Capital Shopping Centres Group and Peel Group have agreed a revised provisional deal to sell the Trafford Centre.
The joint statement released today said Peel's shareholding in CSC post completion would be reduced from 24.7% to 23.2% assuming conversion of the convertible bonds. This reflects a re-pricing of the CSC shares issued to Peel from 368p to 400p.
In addition, Peel will be restricted from acquiring further shares in CSC that would increase its aggregate shareholding in CSC beyond 24.9% for a period of three years from completion.
As at 1 November 2010, the Trafford Centre was independently valued at £1.65bn. The effect of the adjusted pricing outlined above will be to increase CSC's pro forma net asset value (NAV) by 7p a share excluding the value of retained profits since 30 June 2010.
CSC said its value could rise to 625p a share, valuing the company at £4.2bn, significantly higher than rival Simon Property Group's indicative 425p/share bid.
John Whittaker, chairman of Peel, said: "CSC has 13 prime UK shopping centres with considerable untapped growth opportunities. I believe the existing NAV of CSC does not reflect the latent value that can be unlocked through, amongst other things, improving rental income, increasing square footage and adding leisure, catering and focus on customer ambience. The re-pricing of this transaction reflects my strong belief in the growth yet to come at CSC. By combining the extensive experience of the Peel and CSC teams in managing UK regional shopping centres we believe CSC will be well placed to realise this potential.

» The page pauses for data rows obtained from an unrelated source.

import Literature.NumberTheory.Rogawski1990.ArchHyperbolicOrbitMeasureTransport   -- ★ p848923∕p848971: head (ii) under the (T2e) hypothesis + its transport; brings ★ p848650∕678∕DEAL #15 export
import HarnessLib

/-!
# The split-orbit quotient-volume bound `≤ C√R` UNCONDITIONALLY: the (T2e) hypothesis discharged by ★ `exists_measure_unitaryGroupOfForm_antidiag_two_eq_mul_prod_preimage_archPlaneLift`
# (head (ii) PART 4 of DEAL #11 «(VOL-split-measure)»; Beuzart-Plessis 2020 §1.2, §1.8)

Topic `NumberTheory/Rogawski1990`; namespace `Literature.NumberTheory.Rogawski1990`.  THEOREMS ONLY (no `def`, no instance, no notation, no axiom, no named fact,
no `sorry`).  Cell `pub/hodgecm-mathlib`, crux H413 (`stmt-HodgeConjecture-24833`), F0∕P3c line LH3 kit, DEAL #11 of LH3-plan (g0) («consume (T2e) by name or as a
hypothesis»: ★ `ArchHyperbolicOrbitMeasure` took it as the hypothesis `hν`; LH3-p02's DEAL #15 = ED. 4 of ★ `ArchPlaneHaarHSBallLocal` exported it; this file CONSUMES IT
BY NAME); seat LH2-p04 (g2).

THE MATHEMATICS.  `G = U(Φ₂)(ℂ)`, `γ = diag(z₀a, z₀b)` split regular, `T = G_γ`, `ν` Haar on `G` (right∕inversion invariant), `ρ` Haar inversion-invariant on `T`,
`μ = quotientMeasure T ρ _ ν`.
* §1 `coe_inv_eq_conjTranspose_sandwich` — on `G` the inverse is POLYNOMIAL: `g⁻¹ = Φ₂ ḡᵀ Φ₂`; so the orbit-ball ∩ slab `S′_R = {g ∣ Σ|(g⁻¹γg)_ij|² ≤ R, ½ ≤ |g₁₀|²+|g₁₁|² ≤ 1}`
  is the preimage of a CLOSED MATRIX SET `Smat_R ⊆ M₂(ℂ)` under `g ↦ (g : M₂(ℂ))` (`slabBall_eq_preimage`).
* §2 `quotientMeasure_hsOrbitBall_le_inv_mul_measure_slabBall` — steps 1–2 of the head, isolated: `μ(E_R) ≤ κ_T⁻¹ · ν(S′_R)` (★ engine §1-inv with the weight
  `κ_T⁻¹ 1_SLAB`, right fibres ≡ 1 by ★ `measure_chi_Icc_eq`);  `measure_slabBall_le_of_haar` — by the ★ (T2e) export at `μ_{S¹} := haar`,
  `ν(S′_R) = κ · (haar ⊗ iwasawaMeasure){(z,r) ∣ lift(z,r) ∈ Smat_R} ≤ κ · haar(S¹) · 8π√R∕|a−b|` (★ engine §3, `det r = 1` a.e.);  hence
  **`exists_quotientMeasure_hsOrbitBall_le_sqrt_of_split_haar : ∃ C, ∀ R, μ(E_R) ≤ C √R`** with NO measure-identification hypothesis.
* (sequel ★ `ArchHyperbolicOrbitMeasureHaarTransport`: the transport re-run from this MODEL BOUND, whence the unconditional per-place statements in the (CONV)
  assembler's `hplace` letters at a split place.)
Remaining hypotheses are instances only: `[LocallyCompactSpace G] [SecondCountableTopology G]` (★ `locallyCompactSpace∕secondCountableTopology_unitaryGroupOfForm_complex`)
and `[ν.IsInvInvariant]` (★ `isInvInvariant_of_isMulRightInvariant`).
HONEST LABEL: HC_CM is proved only modulo the 7 printed citations (2 remaining: hLiu418 = stmt-HodgeConjecture-24832, h413 = stmt-HodgeConjecture-24833) until rung 0
closes; count-neutral kit under the LETTERS O1∕O3 (`stub_N9`) and O1″∕O3″ (`stub_N8`).

## References
* [BeuzartPlessis2020Asterisque] R. Beuzart-Plessis, *A local trace formula for the Gan–Gross–Prasad conjecture for unitary groups: the archimedean case*,
  Astérisque 418 (2020), §1.8 p. 39 (absolute convergence of Schwartz orbital integrals); §1.2 (1.2.2), (1.2.4) p. 21 (orbit-norm equivalence, Harish-Chandra's estimate).
* [Folland1995] G. B. Folland, *A Course in Abstract Harmonic Analysis* (1995), §2.6 Thm. 2.49.
* [Rogawski1990] J. D. Rogawski, *Automorphic Representations of Unitary Groups in Three Variables*, Ann. of Math. Stud. 123 (1990), §3.1 p. 19 (`U(Φ)`, `g⁻¹ = Φ⁻¹ ḡᵀ Φ`).
-/

set_option autoImplicit false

"The Trafford Centre is an outstanding retail and leisure destination in its own right. Its mix of retail, entertainment, theatre, leisure and sporting facilities has driven significant year-on-year growth in footfall which has led to substantial value out-performance. This successful formula applied to CSC's portfolio will provide a unique platform for growth for the benefit of all CSC shareholders."